The data from the second table was collected using in experiment that kept the applied magnetic field constant at 0.05 amps, while changing the location along the x axis where the magnetic field was measured. Equations 16 and 18 were used to predict the magnetic field. The prediction suggests that the magnetic field between two Helmholtz coils is relatively constant. This is depicted in the line showing the theoretical results in Graph 3, which remains mostly level between 0 and 10 cm (the area between the coils), and then falls from 10 to 15cm (outside the area between the coils) . The results were consistent with the predictions, both quantitatively and qualitatively- the magnetic field should increase with proximity to the current producing it, which explains why it falls with distance outside the two coils.

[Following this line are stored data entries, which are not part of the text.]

import Literature.NumberTheory.Automorphic.CDTTheorem722ThreeFactsProofs
import Literature.NumberTheory.EllipticCurves.EisensteinNewformLevelRaising
import Literature.NumberTheory.EllipticCurves.NewformGaloisRepEulerFactors
import Literature.NumberTheory.EllipticCurves.NewformGaloisRepArtinConductor
import Literature.NumberTheory.EllipticCurves.NewformGaloisRepDetProofs
import Literature.NumberTheory.EllipticCurves.NewformGaloisRepRibetThm23Proofs
import Literature.NumberTheory.EllipticCurves.NewformGaloisRepPadicAlgClProofs
import Literature.NumberTheory.GaloisRepresentations.FramedRepBaseChange
import HarnessLib

/-!
# Stub ideation `stub_threeImpTwo` — ideator k = 1, generation 8 (FAMILY 1: recognise & import)

Companion of `STUB-IDEAS-stub_threeImpTwo-1.md` (gen 8).  The ONE new item of this generation:
the realisation input `R(p)` of the gen-5–7 architecture is IMPORTED BY NAME from the catalogued
one-completion Deligne fact `exists_padicGaloisRep_of_isNewform1` (`NewformGaloisRep.lean`), whose
discharge in the tree rests on `Ribet1977.thm21_exists_galoisRep` ALONE
(`exists_padicGaloisRep_of_isNewform1_of_thm21_of_thm23` + `Ribet1977.thm23_isIrreducible_holds`).
Gen 5 typed this arrow as `L4` with `sorry`; gens 6–7 replaced it by the stronger Jacobian leaves
`J(3)`, `J(5)` (`DeligneHeckeRep`).  Here `L4` is split into four one-cycle helpers D1–D4.

Everything else enters BY NAME (types `TwoRealisationSeam`, `PacketLeavesCloser`): those arrows are
kernel-checked in `STUB_IDEAS_stub_threeImpTwo_1g7.lean` (:318) and
`STUB_IDEAS_stub_threeImpTwo_2g6_Sketch.lean` (:1456 ∘ :1114), which are not importable modules.
-/

noncomputable section

open scoped NumberField Polynomial MatrixGroups ModularForm
open NumberField IsDedekindDomain IsDedekindDomain.HeightOneSpectrum Field Polynomial
open CongruenceSubgroup Rat.HeightOneSpectrum
open Literature.NumberTheory.EllipticCurves
open Literature.NumberTheory.EllipticCurves.ModularForms
open Literature.NumberTheory.EllipticCurves.ModularForms.DeligneSerre1974
open Literature.NumberTheory.Automorphic
open Literature.NumberTheory.Automorphic.BCDT
open Literature.NumberTheory.GaloisRepresentations
open WeierstrassCurve

namespace Summit.ABC.ABC.Cruxes.FreyModularity.Sketch.StubIdeasThreeImpTwo1G8

/-! ## §0 Currencies (verbatim from k1 g5–g7 / k2 g6) -/

/-- The registered stub's type, character for character (`Lines/Sketch.lean`, `stub_threeImpTwo`). -/
def SigS9 : Prop :=
  ∀ (W : WeierstrassCurve ℚ) [W.IsElliptic] [NeZero (W.conductorNorm ℤ)] (ℓ : ℕ) [Fact ℓ.Prime],
    W.IsModularGaloisRepTate ℓ → BCDT.IsModular W

example : SigS9 = (∀ (W : WeierstrassCurve ℚ) [W.IsElliptic] [NeZero (W.conductorNorm ℤ)] (ℓ : ℕ)
    [Fact ℓ.Prime], W.IsModularGaloisRepTate ℓ → BCDT.IsModular W) := rfl

/-- **`R(p)`** (verbatim k1 gens 5–7): realisation of RATIONAL weight-two `Γ₀`-newforms at the
FIXED prime `p`, in Carayol's currency. -/
def RealisationAt (p : ℕ) [Fact p.Prime] : Prop :=
  ∀ {N : ℕ} [NeZero N] (f₀ : CuspForm (Gamma0 N) 2), IsNewform0 f₀ →
    (∀ n : ℕ, ∃ z : ℤ, cuspCoeff f₀ n = z) → ∀ ι : PadicAlgCl p ≃+* ℂ,
      ∃ ρ : FramedGaloisRep ℚ (PadicAlgCl p) 2,
        IsGaloisRepOfNewform1 (liftToGamma1 N 2 f₀)
          ((ι.symm : ℂ →+* PadicAlgCl p).comp (algebraMap (coeffCharField (liftToGamma1 N 2 f₀)) ℂ))
          {q | q ∣ N * p} ρ ∧
        ρ.toGaloisRep.IsIrreducible

/-- **`SomeLevelPacket`** (verbatim k2 g6 / k1 g7). -/
def SomeLevelPacket : Prop :=
  ∀ (W : WeierstrassCurve ℚ) [W.IsElliptic] (ℓ : ℕ) [Fact ℓ.Prime], W.IsModularGaloisRepTate ℓ →
    ∃ (N : ℕ) (_ : NeZero N) (f₀ : CuspForm (Gamma0 N) 2), IsNewform0 f₀ ∧
      (∀ v : HeightOneSpectrum (𝓞 ℚ), ¬ ((primesEquiv v : ℕ) ∣ N) → W.HasGoodReductionAt v) ∧
      ∀ p : ℕ, p.Prime → ¬ p ∣ N → cuspCoeff f₀ p = (W.LFunction p : ℂ)

/-- **`Newform0SteinbergCoinvariants`** (verbatim k2 g6 :546 / k1 g7 :104): the Steinberg corner of
Carayol's local–global compatibility (Darmon–Diamond–Taylor Thm. 3.1 (e), first case).
[cite: DarmonDiamondTaylor1995, Thm. 3.1 (e) (p. 86)] [cite: CarayolASENS1986, Thm. (A)] -/
def Newform0SteinbergCoinvariants : Prop :=
  ∀ {N : ℕ} [NeZero N] (f₀ : CuspForm (Gamma0 N) 2), IsNewform0 f₀ →
    ∀ (p : ℕ) [Fact p.Prime] (ι : PadicAlgCl p ≃+* ℂ) (ρ : FramedGaloisRep ℚ (PadicAlgCl p) 2),
      IsGaloisRepOfNewform1 (liftToGamma1 N 2 f₀)
        ((ι.symm : ℂ →+* PadicAlgCl p).comp (algebraMap (coeffCharField (liftToGamma1 N 2 f₀)) ℂ))
          {q | q ∣ N * p} ρ →
      ρ.toGaloisRep.IsIrreducible →
    ∀ ℓ : ℕ, ℓ.Prime → ℓ ≠ p → ℓ ∣ N → ¬ ℓ ^ 2 ∣ N →
    ∀ w : HeightOneSpectrum (𝓞 ℚ), (ℓ : 𝓞 ℚ) ∈ w.asIdeal → ∀ 𝔔 ∈ w.primesAbove,
    ∀ σ : 𝔔.decompositionSubgroup (absoluteGaloisGroup ℚ),
      IsArithFrobAt (𝓞 ℚ) (σ : absoluteGaloisGroup ℚ) 𝔔 →
      (ρ.toGaloisRep.toInertiaCoinvariants 𝔔 σ).charpoly.reverse =
        1 - C (ι.symm (cuspCoeff (liftToGamma1 N 2 f₀) ℓ)) * X +
          C (ι.symm ((nebentypus (liftToGamma1 N 2 f₀) (ℓ : ZMod N) : ℂ) *
            (ℓ : ℂ) ^ ((2 : ℤ) - 1))) * X ^ 2

/-! ## §1 NEW (gen 8): the Deligne leaf BY NAME and `L4` split into one-cycle helpers -/

/-- **D — the Deligne leaf, BY NAME**: the weight-two slice of the catalogued named fact
`exists_padicGaloisRep_of_isNewform1` (Ribet 1977 Thm. (2.1) + (2.3); one completion of `K_f`,
absolutely irreducible).  Its `_holds` is architected in the tree as
`exists_padicGaloisRep_of_isNewform1_of_thm21_of_thm23 h21 Ribet1977.thm23_isIrreducible_holds`. -/
def DeligneLeaf : Prop :=
  ∀ {N : ℕ} [NeZero N] (f : CuspForm (Gamma1 N) 2), exists_padicGaloisRep_of_isNewform1 (f := f)

/-- **D0 (XS, PROVED — tree only).** The Deligne leaf from Ribet 1977 Thm. (2.1) in weight `2`
alone (Thm. (2.3) is `Ribet1977.thm23_isIrreducible_holds`, landed 2026-08-15). -/
theorem deligneLeaf_of_thm21
    (h21 : ∀ {N : ℕ} [NeZero N], Ribet1977.thm21_exists_galoisRep (N := N) (k := 2)) :
    DeligneLeaf :=
  fun f ↦ exists_padicGaloisRep_of_isNewform1_of_thm21_of_thm23 h21
    Ribet1977.thm23_isIrreducible_holds (f := f)

/-- **D1 (XS).** The coefficient-and-character field of the `Γ₁`-lift of a RATIONAL `Γ₀`-newform is
`ℚ` (the tree's `coeffCharField_liftToGamma1_eq_bot`, which assumes `IsNewformOf W f`, with the
curve replaced by the bare integrality hypothesis of `RealisationAt`). [folklore] -/
theorem coeffCharField_liftToGamma1_eq_bot_of_int {N : ℕ} [NeZero N] {f₀ : CuspForm (Gamma0 N) 2}
    (hf₀ : IsNewform0 f₀) (hint : ∀ n : ℕ, ∃ z : ℤ, cuspCoeff f₀ n = z) :
    coeffCharField (liftToGamma1 N 2 f₀) = ⊥ := by
  have h0 : f₀ ≠ 0 := by
    intro h
    have h1 : cuspCoeff f₀ 1 = 1 := (isNormalized_iff_cuspCoeff_one f₀).mp hf₀.2.2
    rw [h] at h1
    simp [cuspCoeff, UpperHalfPlane.qExpansion_zero] at h1
  have hcoe : (⇑(liftToGamma1 N 2 f₀) : UpperHalfPlane → ℂ) = ⇑f₀ := coe_liftToGamma1_holds N 2 f₀
  have hε : nebentypus (liftToGamma1 N 2 f₀) = 1 := nebentypus_liftToGamma1_holds N 2 h0
  rw [coeffCharField, IntermediateField.adjoin_eq_bot_iff]
  rintro x (⟨n, rfl⟩ | ⟨n, rfl⟩)
  · dsimp only
    rw [SetLike.mem_coe, IntermediateField.mem_bot]
    obtain ⟨z, hz⟩ := hint n
    refine ⟨(z : ℚ), ?_⟩
    rw [map_intCast, hcoe]
    exact hz.symm
  · dsimp only
    rw [SetLike.mem_coe, hε]
    by_cases hu : IsUnit ((n : ℕ) : ZMod N)
    · rw [MulChar.one_apply hu]
      exact one_mem _
    · rw [MulChar.map_nonunit _ hu]
      exact zero_mem _

/-- **D2 (XS).** Ring homomorphisms out of a coefficient field equal to `ℚ` are unique (every
element is rational; ring maps `ℚ → R` are unique, Mathlib `Rat.subsingleton_ringHom`). [folklore] -/
theorem ringHom_eq_of_coeffCharField_eq_bot {N : ℕ} [NeZero N] {k : ℤ} {g : CuspForm (Gamma1 N) k}
    (hK : coeffCharField g = ⊥) {R : Type*} [Semiring R] (φ ψ : coeffCharField g →+* R) :
    φ = ψ := by
  refine RingHom.ext fun x ↦ ?_
  have hx : (x : ℂ) ∈ (⊥ : IntermediateField ℚ ℂ) := hK ▸ x.2
  rw [IntermediateField.mem_bot] at hx
  obtain ⟨q, hq⟩ := hx
  have hxq : x = algebraMap ℚ (coeffCharField g) q := Subtype.ext (by simpa using hq.symm)
  rw [hxq, ← RingHom.comp_apply, ← RingHom.comp_apply,
    Subsingleton.elim (φ.comp (algebraMap ℚ (coeffCharField g))) (ψ.comp (algebraMap ℚ _))]

/-- **D3 (S).** A finite extension `E / ℚ_p` with its module topology embeds CONTINUOUSLY into
`ℚ̄_p` (`IsAlgClosed.lift`; automatic continuity of `ℚ_p`-linear maps out of a module-topology
space, Mathlib `IsModuleTopology.continuous_of_linearMap`). [folklore] -/
theorem exists_continuous_ringHom_padicAlgCl {p : ℕ} [Fact p.Prime] (E : Type) [Field E]
    [Algebra ℚ_[p] E] [FiniteDimensional ℚ_[p] E] [TopologicalSpace E] [IsModuleTopology ℚ_[p] E] :
    ∃ φ : E →+* PadicAlgCl p, Continuous φ := by
  let φa : E →ₐ[ℚ_[p]] PadicAlgCl p := IsAlgClosed.lift
  exact ⟨φa.toRingHom, IsModuleTopology.continuous_of_linearMap φa.toLinearMap⟩

/-- **D4 = gen-5 `L4` (S/M): `D → R(p)` at EVERY prime `p`.**  For a rational newform `f₀`, the
one-completion Deligne representation `ρ` over `E ⊇ ℚ_p` (with `ι₀ : K_g → E`, `K_g = ℚ` by D1),
base-changed along a continuous `φ : E → ℚ̄_p` (D3), is attached to `g = liftToGamma1 N 2 f₀`
through `ι⁻¹ ∘ (K_g ⊆ ℂ)` — the two coefficient maps `φ ∘ ι₀`, `ι⁻¹ ∘ (K_g ⊆ ℂ) : K_g → ℚ̄_p`
coincide by D2 — (`FramedGaloisRep.isUnramifiedAt_baseChange_iff`, `hasFrobCharpolyAt_baseChange`)
and is irreducible over `ℚ̄_p` (absolute irreducibility at `φ`), exactly as in the tree's
`Hida2000_thm326_exists_galoisRep_of_thm61` but with NO place-cutting (one place above `p`). -/
theorem realisationAt_of_deligneLeaf (hD : DeligneLeaf) (p : ℕ) [Fact p.Prime] :
    RealisationAt p := by
  intro N _ f₀ hf₀ hint ι
  have hg : IsNewform1 (liftToGamma1 N 2 f₀) :=
    (isNewform1_liftToGamma1_iff_holds (N := N) (k := 2) f₀).mpr hf₀
  obtain ⟨E, _, _, _, _, _, ι₀, ρ, hρ, habs⟩ := hD (liftToGamma1 N 2 f₀) le_rfl hg p
  obtain ⟨φ, hφc⟩ := exists_continuous_ringHom_padicAlgCl (p := p) E
  have hK : coeffCharField (liftToGamma1 N 2 f₀) = ⊥ :=
    coeffCharField_liftToGamma1_eq_bot_of_int hf₀ hint
  have hcomp : φ.comp ι₀ =
      (ι.symm : ℂ →+* PadicAlgCl p).comp (algebraMap (coeffCharField (liftToGamma1 N 2 f₀)) ℂ) :=
    ringHom_eq_of_coeffCharField_eq_bot hK _ _
  refine ⟨FramedRep.baseChange φ hφc ρ, ?_, ?_⟩
  · intro w hw
    obtain ⟨hur, hchar⟩ := hρ w hw
    refine ⟨(FramedGaloisRep.isUnramifiedAt_baseChange_iff φ hφc φ.injective w ρ).mpr hur, ?_⟩
    have h := FramedGaloisRep.hasFrobCharpolyAt_baseChange φ hφc hchar
    rwa [Polynomial.map_map, hcomp] at h
  · exact habs (PadicAlgCl p) φ

/-! ## §2 Assembly BY NAME (the arrows kernel-checked in k1 g7 / k2 g6) -/

/-- **The k1 g7 seam, BY NAME** (`someLevelPacket_of_two_realisations`, g7 :318, PROVED there
from H7 = `hasGoodReductionAt_and_cuspCoeff_eq_of_realisation`): realisations at two distinct
primes fill the `ℓ`-hole. -/
def TwoRealisationSeam : Prop :=
  ∀ (p₁ p₂ : ℕ) [Fact p₁.Prime] [Fact p₂.Prime], p₁ ≠ p₂ →
    RealisationAt p₁ → RealisationAt p₂ → SomeLevelPacket

/-- **The k2 g6 packet closer, BY NAME** (verbatim k1 g7 :372). -/
def PacketLeavesCloser : Prop :=
  SomeLevelPacket → Carayol1986_artinConductorExponent →
    (∀ (V : WeierstrassCurve ℚ) (ℓ : ℕ) [Fact ℓ.Prime],
      V.swanConductorAt_rationalTate_eq_wildConductorExponent_of_ringChar_eq_two ℓ) →
    Newform0SteinbergCoinvariants → SigS9

/-- **D5 (XS, PROVED): `D → SomeLevelPacket`** through the seam at the primes `2 ≠ 3` (Mathlib
`Fact` instances `fact_prime_two/three`; no tree instance for `5` needed). -/
theorem someLevelPacket_of_deligneLeaf (hSeam : TwoRealisationSeam) (hD : DeligneLeaf) :
    SomeLevelPacket :=
  hSeam 2 3 (by decide) (realisationAt_of_deligneLeaf hD 2) (realisationAt_of_deligneLeaf hD 3)

/-- **Gen-8 closer (PROVED modulo the two named glue arrows): the VERBATIM stub from the leaf set
{`exists_padicGaloisRep_of_isNewform1` (k = 2), Carayol (A), Saito-at-2 ∀ curves, Steinberg corner}.** -/
theorem sigS9_of_deligne_leaves (hSeam : TwoRealisationSeam) (hK2 : PacketLeavesCloser)
    (hD : DeligneLeaf) (hCA : Carayol1986_artinConductorExponent)
    (hS : ∀ (V : WeierstrassCurve ℚ) (ℓ : ℕ) [Fact ℓ.Prime],
      V.swanConductorAt_rationalTate_eq_wildConductorExponent_of_ringChar_eq_two ℓ)
    (hSt : Newform0SteinbergCoinvariants) : SigS9 :=
  hK2 (someLevelPacket_of_deligneLeaf hSeam hD) hCA hS hSt

/-- The verbatim stub, as the skeleton states it, one named fact deeper: from Ribet 1977 Thm. (2.1)
in weight `2` (Deligne's construction — the tree's single residual under `DeligneLeaf`). -/
theorem stub_threeImpTwo_of_thm21 (hSeam : TwoRealisationSeam) (hK2 : PacketLeavesCloser)
    (h21 : ∀ {N : ℕ} [NeZero N], Ribet1977.thm21_exists_galoisRep (N := N) (k := 2))
    (hCA : Carayol1986_artinConductorExponent)
    (hS : ∀ (V : WeierstrassCurve ℚ) (ℓ : ℕ) [Fact ℓ.Prime],
      V.swanConductorAt_rationalTate_eq_wildConductorExponent_of_ringChar_eq_two ℓ)
    (hSt : Newform0SteinbergCoinvariants) :
    ∀ (W : WeierstrassCurve ℚ) [W.IsElliptic] [NeZero (W.conductorNorm ℤ)] (ℓ : ℕ) [Fact ℓ.Prime],
      W.IsModularGaloisRepTate ℓ → BCDT.IsModular W :=
  sigS9_of_deligne_leaves hSeam hK2 (deligneLeaf_of_thm21 h21) hCA hS hSt

end Summit.ABC.ABC.Cruxes.FreyModularity.Sketch.StubIdeasThreeImpTwo1G8

end
import Summits.ABC.IUTFork.LanaLocalUnits
import HarnessLib

/-!
# L-LANA objects VI: the mono-analytic log-shells `(MF)`, `(ME)` as "`(2p_v)⁻¹ · I^κ`" (LANA §5.1 (c), (d))

Record-only file (D-0012) of the abc-iut cell (seat abc-iut-c312-4, L-LANA level, plan/LLANA-SPEC N10,
mono-analytic half only); TAKES NO SIDE on [IUTchIII] Cor. 3.12. Project LANA's interim report (bib
`LANA2026Report`, read on the page), §5.1 p. 26: "the `p`-adic logarithm map gives an isomorphism of groups
`log : O^{×μ}_v ⥲ K̄_v`" [onto its image; kernel = torsion], and §5.1 (c) p. 27: "The group `O^{×μ}_v` is
isomorphic to the underlying additive group of the field `K̄_v`. The mono-analytic Frobenius-like log-shell
at `v` is a `ℤ_{p_v}`-submodule of `O^{×μ}_v` defined as `I_v(F^{⊢×μ}) = (2p_v)⁻¹ · Im(I^κ_{G_v} ↪ O^{×μ}_v)`."
§5.1 (d) p. 27: "One can construct via an anabelian algorithm an étale-like version `O^{×μ}_v(G_v)` of
`O^{×μ}_v` together with a compact structure `{I^κ_H(G_v)}_H`. The mono-analytic étale-like log-shell at `v` is
… `I_v(D^⊢) = (2p_v)⁻¹ · Im(I^κ_{G_v}(G_v) ↪ O^{×μ}_v(G_v))`."

What is typed. INSIDE the multiplicative group `O^{×μ}` (torsion-free by construction) "`(2p_v)⁻¹ · X`" is
the set of `(2p_v)`-th ROOTS of elements of `X` — this needs no logarithm and no ring structure, which is the
point of the mono-analytic versions ("containers … in situations where a complete ring-theoretic structure
does not exist", §5.1 (e) p. 28). So: `rootSet n X := {y | y^n ∈ X}` (a subgroup when `X` is), the `(MF)`
log-shell `logShellMF := rootSet (2p_v) I^κ_{G_v}` over the data of `LanaLocalUnits.lean`, and — for ANY
abstract datum `(G ↷ M, {N_H})` (the étale-like version `O^{×μ}_v(G_v)` being one, once reconstructed:
LLANA-SPEC N9, seat abc-iut-L4-t1) — `logShellOf M N n := {y ∈ M | y^n ∈ N}`. PROVED bookkeeping:
`kummer_le_logShellMF` (`I^κ_{G_v} ⊆ I_v`), functoriality of root sets under homomorphisms
(`rootSet_map_le`: an isomorphism respecting `I^κ` respects the log-shells — why the `(ME)` shell "can
transcend the walls of log-links", Rem. 5.3.1 p. 30, at this level), `logShellMF_G_stable`.

Modelling notes. (i) The factor "(2p_v)⁻¹" presupposes unique divisibility of `O^{×μ}_v ≅ (K̄_v, +)`; in a
group that is merely torsion-free, `rootSet n X ⊇ X` is the honest rendering of `n⁻¹·X` (equal to it when
`n`-th roots exist). (ii) The HOLOMORPHIC versions `(HF)`/`(HE)` (§5.1 (a),(b): "new multiplication" making
`O^{×μ}(F)` a field, [AbsTopIII] Prop. 3.2) need the `p`-adic logarithm and reconstruction — seats abc-iut-S1 /
L4-t2; the inclusion "`O_v ⊂ I_v`" (p. 26) is a statement about `log` and is NOT available at this level.
NOT here: volume containers, log-links, any judgement.
-/

namespace Summit.ABC
namespace IUTFork

/-! ## 1. `n⁻¹ · X` inside a commutative group: the set of `n`-th roots of `X` -/

section Roots

variable {M : Type} [CommGroup M]

/-- `n⁻¹ · X := {y | yⁿ ∈ X}` for a subgroup `X` of a commutative group (written multiplicatively): the
subgroup of `n`-th roots of elements of `X` (modelling note (i)). [cite: LANA2026Report, §5.1 (c) p. 27] -/
def rootSet (n : ℕ) (X : Subgroup M) : Subgroup M where
  carrier := {y | y ^ n ∈ X}
  one_mem' := by simp [X.one_mem]
  mul_mem' := by
    intro a b ha hb
    simp only [Set.mem_setOf_eq, mul_pow] at *
    exact X.mul_mem ha hb
  inv_mem' := by
    intro a ha
    simp only [Set.mem_setOf_eq, inv_pow] at *
    exact X.inv_mem ha

/-- Membership in `n⁻¹ · X`. [cite: LANA2026Report, §5.1 (c) p. 27] -/
@[simp] theorem mem_rootSet_iff (n : ℕ) (X : Subgroup M) (y : M) : y ∈ rootSet n X ↔ y ^ n ∈ X := Iff.rfl

/-- `X ⊆ n⁻¹ · X`. [folklore] -/
theorem le_rootSet (n : ℕ) (X : Subgroup M) : X ≤ rootSet n X := fun _ hy => X.pow_mem hy n

/-- `n⁻¹ · X` is monotone in `X`. [folklore] -/
theorem rootSet_mono (n : ℕ) {X X' : Subgroup M} (h : X ≤ X') : rootSet n X ≤ rootSet n X' :=
  fun _ hy => h hy

/-- Functoriality: a homomorphism carrying `X` into `X′` carries `n⁻¹·X` into `n⁻¹·X′`. [folklore] -/
theorem rootSet_map_le {M' : Type} [CommGroup M'] (f : M →* M') (n : ℕ) (X : Subgroup M)
    (X' : Subgroup M') (h : X.map f ≤ X') : (rootSet n X).map f ≤ rootSet n X' := by
  rintro _ ⟨y, hy, rfl⟩
  rw [SetLike.mem_coe, mem_rootSet_iff] at hy
  rw [mem_rootSet_iff, ← map_pow]
  exact h ⟨y ^ n, hy, rfl⟩

/-- In particular an isomorphism matching `X` with `X′` matches `n⁻¹·X` with `n⁻¹·X′` (an isomorphism of
étale-unit data respecting compact structures respects the log-shells built from them).
[cite: LANA2026Report, Rem. 5.3.1 p. 30] -/
theorem rootSet_map_equiv {M' : Type} [CommGroup M'] (e : M ≃* M') (n : ℕ) (X : Subgroup M)
    (X' : Subgroup M') (h : X.map (e : M →* M') = X') : (rootSet n X).map (e : M →* M') = rootSet n X' := by
  refine le_antisymm (rootSet_map_le _ n X X' h.le) ?_
  intro y hy
  rw [mem_rootSet_iff, ← h] at hy
  obtain ⟨x, hx, hxy⟩ := hy
  refine ⟨e.symm y, ?_, by simp⟩
  rw [SetLike.mem_coe, mem_rootSet_iff]
  have : x = (e.symm y) ^ n := by
    apply e.injective
    rw [map_pow]
    change (e : M →* M') x = y ^ n at hxy
    rw [MonoidHom.coe_coe] at hxy
    rw [hxy, MulEquiv.apply_symm_apply]
  rwa [← this]

end Roots

/-! ## 2. The `(MF)` log-shell of the reference datum and the `(ME)`-shape over abstract data -/

section MF

variable {K : Type} [Field K] {Γ₀ : Type} [LinearOrderedCommGroupWithZero Γ₀] (w : Valuation K Γ₀)
  (G : Type) [Group G] [MulSemiringAction G K] [IsValPreserving w G]

/-- **§5.1 (c) (MF)**: "The mono-analytic Frobenius-like log-shell at `v` is … `I_v(F^{⊢×μ}) = (2p_v)⁻¹ ·
Im(I^κ_{G_v} ↪ O^{×μ}_v)`" — inside `O^{×μ}` (multiplicatively): the `(2p_v)`-th roots of the top member
`I^κ_{G_v}` of the compact structure; `p` is the residue characteristic `p_v`.
[cite: LANA2026Report, §5.1 (c) p. 27] -/
def logShellMF (p : ℕ) : Subgroup (UnitsModTorsion w) := rootSet (2 * p) (kummerStructure w G ⊤)

/-- Membership in the `(MF)` log-shell. [cite: LANA2026Report, §5.1 (c) p. 27] -/
theorem mem_logShellMF_iff (p : ℕ) (y : UnitsModTorsion w) :
    y ∈ logShellMF w G p ↔ y ^ (2 * p) ∈ kummerStructure w G ⊤ := Iff.rfl

/-- `I^κ_{G_v} ⊆ I_v(F^{⊢×μ})` (the image of the invariant units lies in the log-shell).
[cite: LANA2026Report, §5.1 (c) p. 27] -/
theorem kummer_le_logShellMF (p : ℕ) : kummerStructure w G ⊤ ≤ logShellMF w G p := le_rootSet _ _

/-- The `(MF)` log-shell is `G_v`-stable: `g · I_v = I_v` elementwise (`I^κ_{G_v}` consists of classes of
`G_v`-INVARIANT units, on which `G_v` acts trivially, and `g·(yⁿ) = (g·y)ⁿ`). [cite: LANA2026Report, §5.1 (c) p. 27] -/
theorem logShellMF_G_stable (p : ℕ) (g : G) {y : UnitsModTorsion w} (hy : y ∈ logShellMF w G p) :
    g • y ∈ logShellMF w G p := by
  rw [mem_logShellMF_iff] at *
  rw [← smul_pow']
  obtain ⟨u, hu, hux⟩ := (mem_kummerStructure_iff w G ⊤ _).mp hy
  refine (mem_kummerStructure_iff w G ⊤ _).mpr ⟨u, hu, ?_⟩
  rw [← hux, UnitsModTorsion.smul_mk]
  congr 1
  exact ((mem_unitInvariants_iff w G ⊤ u).mp hu ⟨g, trivial⟩).symm

end MF

section ME

variable {M : Type} [CommGroup M]

/-- **§5.1 (d) (ME)-shape**: for ANY abstract datum "`O^{×μ}_v(G_v)` together with a compact structure
`{I^κ_H(G_v)}_H`" (a commutative group `M` with a distinguished subgroup `N = I^κ_{G_v}(G_v)`; its anabelian
construction from `G_v` is LLANA-SPEC N9), "`I_v(D^⊢) = (2p_v)⁻¹ · Im(I^κ_{G_v}(G_v) ↪ O^{×μ}_v(G_v))`".
[cite: LANA2026Report, §5.1 (d) p. 27] -/
def logShellOf (N : Subgroup M) (p : ℕ) : Subgroup M := rootSet (2 * p) N

/-- The `(MF)` log-shell is the `(ME)`-shape applied to the Frobenius-like datum `(O^{×μ}, I^κ_{G_v})`.
[cite: LANA2026Report, §5.1 (c),(d) p. 27] -/
theorem logShellMF_eq_logShellOf {K : Type} [Field K] {Γ₀ : Type} [LinearOrderedCommGroupWithZero Γ₀]
    (w : Valuation K Γ₀) (G : Type) [Group G] [MulSemiringAction G K] [IsValPreserving w G] (p : ℕ) :
    logShellMF w G p = logShellOf (kummerStructure w G ⊤) p := rfl

/-- **Rem. 5.3.1 p. 30 at this level**: an isomorphism `M ⥲ M′` matching the distinguished subgroups
matches the log-shells — "Since the étale-like log-shells … are constructed only from the étale-like portion
… they can transcend the walls of log-links and be shared". [cite: LANA2026Report, Rem. 5.3.1 p. 30] -/
theorem logShellOf_map_equiv {M' : Type} [CommGroup M'] (e : M ≃* M') (N : Subgroup M) (N' : Subgroup M')
    (h : N.map (e : M →* M') = N') (p : ℕ) :
    (logShellOf N p).map (e : M →* M') = logShellOf N' p :=
  rootSet_map_equiv e _ N N' h

end ME

end IUTFork

end Summit.ABC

The standard deviation of magnetic field at different points along the x axis, at ±3.5x10-

6T (with an average percent error of ±4.53%), was found to within outside the uncertainty parameters of ±1.01x10-4T.

In this experiment, the Helmholtz coils were oriented so that current flowed counterclockwise in both coils, giving a magnetic field pointing out of the page (positive z direction) by the right hand rule. Several sources of consistent human error existed in this experiment, which may explain the the high percentage of error in measurement of magnetic field at different applied currents. The main source of error was in determining by eye the placement of the magnetic field sensor (Hall Probe) to determine the magnetic field. Any deviation from the center (which was determined by eye) would result in a change in a different value. It is also notable that the the magnetic field values for the space between the Helmholtz coils (0~10cm) matched more closely with the theoretical values, while most of the error came from the measurements outside of the coils. A more thorough and accurate experiment would include a mechanism to ensure that the Hall probe was accurately placed for each measurement.

Conclusion

To develop a suitable configuration for the research of magnetotactic bacteria behavior in uniform magnetic fields, the magnetic field between two identical coils of wire separated by a distance equal to

their radii was predicted and experimentally confirmed. A system of Helmholtz coils was used to produce a magnetic field pointing out of the page. The magnetic field prediction at varying points along the x axis was confirmed to within experimental error, with an average percent error of ±4.53%. The percentage error in magnetic fields for varying applied currents, however, fell well outside the expected parameters given by the experimental and theoretical uncertainty values. This can be explained by possible error in the placement of the Hall Probe when recording the magnetic field. In general, however, the magnetic field between the coils confirmed the trends as predicted.